_WORK TASK:_ Pull out of the data below the stretch of lines bounded by the one containing "PROOF lane; author" and the one containing "are stable under", both bounds included, unchanged.

[Stored data]
++++++++++
import Summits.HodgeConjecture.HodgeConjecture.Theorems.H413CohFormsHodgeTypesDisjoint
import Summits.HodgeConjecture.HodgeConjecture.Theorems.P4StubT1ArchFactor
import HarnessLib

/-!
# FLOOR-0 P3 «U3-mult», line `F0_U3CohMultOne` — STUB S2 CLOSED: the two Hodge types of cotangent forms are disjoint and Hecke-stable

Cell hodgecm-mathlib (D-0151), FLOOR 0, crux item H413 = stmt-HodgeConjecture-24833; line `Cruxes/H413/Lines/F0_U3CohMultOne.lean` v1.1
(sha16 cf02d7697f46cc99; F0P3-plan (g0)), registered stub `stub_S2_hodgeTypesDisjointStable : StubS2HodgeTypesDisjointStable` (§2 ∕ §4 there).
PROOF lane; author A-p09 (g18) (JOIN BRIEF seat «A-p09: S2»).  This file proves the REGISTERED declaration's TYPE, restated BINDER FOR BINDER
(token-identically to the body of `…Cruxes.H413.F0U3CohMultOne.StubS2HodgeTypesDisjointStable`; the Lines module itself is not imported
because crux workfiles are not built on the farm — same pattern as ★ `P4StubT1ArchFactor.stubT1ArchFactor_holds`), so that the line's next edition
closes the hole BY NAME: `theorem stub_S2_hodgeTypesDisjointStable : StubS2HodgeTypesDisjointStable := F0P3StubS2HodgeTypes.stubS2_holds`
(kernel certificate of the token identity: HOME `A-provers/A-p09/g18/CERT-S2-token-identity.A-p09g18.lean`, rc 0).

Content: for every `(F, V)`, at the archimedean factor of record `𝔞₀ = archFactorOf F V`:  `Disjoint (holCotForms 𝔞₀) ((holCotForms 𝔞₀).map conjFun)`,
and both `holCotForms 𝔞₀` and `(holCotForms 𝔞₀).map conjFun` are stable under the finite-adèlic right translation `rightRep F V g`.  It is the
specialisation at `𝔞₀` (honest by ★ `P4StubT1ArchFactor.archFactorOf_isHonest`) of ★ `CohFormsCarriers.ArchFactor.IsHonest.hodgeTypes_disjoint_stable`
(`Theorems/H413CohFormsHodgeTypesDisjoint.lean`, p790158: disjointness from the cotangent `K_∞`-weight `τ₁ = 𝔭₋` on the central circle of `Stab(x₀)` —
`i` versus `−i` — for ANY `𝔞`, no holomorphy used; stability from ★ `IsHonest.rightRep_mem_holCotForms` + ★ `conjFun_rightRep`, A-p13 (g21)).

HC_CM is proved only modulo the 7 printed citations until rung 0 closes; this closes ONE of the five stubs of ONE floor-0 line (S1, S3, S4, S5 open).

## References
* [BorelWallach2000] A. Borel, N. Wallach, 2nd ed., AMS 2000 — VI 4.8 (`τ₁ = 𝔭₋`), VII 2.10 (Hodge bigrading of cochains ∕ forms), VII 3.2.
* [Borel1997] A. Borel, *Automorphic forms on `SL₂(ℝ)`*, CUP 1997 — §5.14 (forms of a given `K`-type as sections).
* [BorelJacquet1979] A. Borel, H. Jacquet, PSPM 33.1 — §4.2 (right translation, smoothness).
-/

set_option autoImplicit false
set_option linter.dupNamespace false

noncomputable section

namespace Summit.HodgeConjecture.HodgeConjecture.Cruxes.H413.F0P3StubS2HodgeTypes

open Summit.HodgeConjecture.HodgeConjecture.Cruxes.H413.CohFormsCarriers

/-- **STUB S2 of line `F0_U3CohMultOne`, proved** — the body of `StubS2HodgeTypesDisjointStable` binder for binder: at the factor of record
`archFactorOf F V` the holomorphic cotangent forms and their conjugates are DISJOINT (`K_∞`-weight `i` vs `−i` on the central circle of
`Stab(x₀)`, ★ `disjoint_holCotForms_map_conjFun`) and each is STABLE under `rightRep F V g` (★ `IsHonest.rightRep_mem_holCotForms`,
★ `conjFun_rightRep`, honesty ★ `archFactorOf_isHonest`). [cite: BorelWallach2000, VII 2.10] [cite: BorelWallach2000, VI 4.8] [cite: Borel1997, §5.14]
[cite: BorelJacquet1979, §4.2] -/
theorem stubS2_holds :
    ∀ (F : HodgeCM.CMField) {ι₁ : F →+* ℂ} (V : HodgeCM.HermSpace3 F ι₁),
    Disjoint (holCotForms (archFactorOf F V)) ((holCotForms (archFactorOf F V)).map (conjFun F V)) ∧
      (∀ (g : ↥(HodgeCM.HermSpace3.adelicFin V)) (f : (adelicDatum F V).Adelic → (Fin 2 → ℂ)),
          f ∈ holCotForms (archFactorOf F V) → rightRep F V g f ∈ holCotForms (archFactorOf F V)) ∧
      (∀ (g : ↥(HodgeCM.HermSpace3.adelicFin V)) (f : (adelicDatum F V).Adelic → (Fin 2 → ℂ)),
          f ∈ (holCotForms (archFactorOf F V)).map (conjFun F V) →
            rightRep F V g f ∈ (holCotForms (archFactorOf F V)).map (conjFun F V)) :=
  fun F _ V => (P4StubT1ArchFactor.archFactorOf_isHonest F V).hodgeTypes_disjoint_stable

end Summit.HodgeConjecture.HodgeConjecture.Cruxes.H413.F0P3StubS2HodgeTypes

end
++++++++++
_EXERCISE RESULT:_
PROOF lane; author A-p09 (g18) (JOIN BRIEF seat «A-p09: S2»).  This file proves the REGISTERED declaration's TYPE, restated BINDER FOR BINDER
(token-identically to the body of `…Cruxes.H413.F0U3CohMultOne.StubS2HodgeTypesDisjointStable`; the Lines module itself is not imported
because crux workfiles are not built on the farm — same pattern as ★ `P4StubT1ArchFactor.stubT1ArchFactor_holds`), so that the line's next edition
closes the hole BY NAME: `theorem stub_S2_hodgeTypesDisjointStable : StubS2HodgeTypesDisjointStable := F0P3StubS2HodgeTypes.stubS2_holds`
(kernel certificate of the token identity: HOME `A-provers/A-p09/g18/CERT-S2-token-identity.A-p09g18.lean`, rc 0).

Content: for every `(F, V)`, at the archimedean factor of record `𝔞₀ = archFactorOf F V`:  `Disjoint (holCotForms 𝔞₀) ((holCotForms 𝔞₀).map conjFun)`,
and both `holCotForms 𝔞₀` and `(holCotForms 𝔞₀).map conjFun` are stable under the finite-adèlic right translation `rightRep F V g`.  It is the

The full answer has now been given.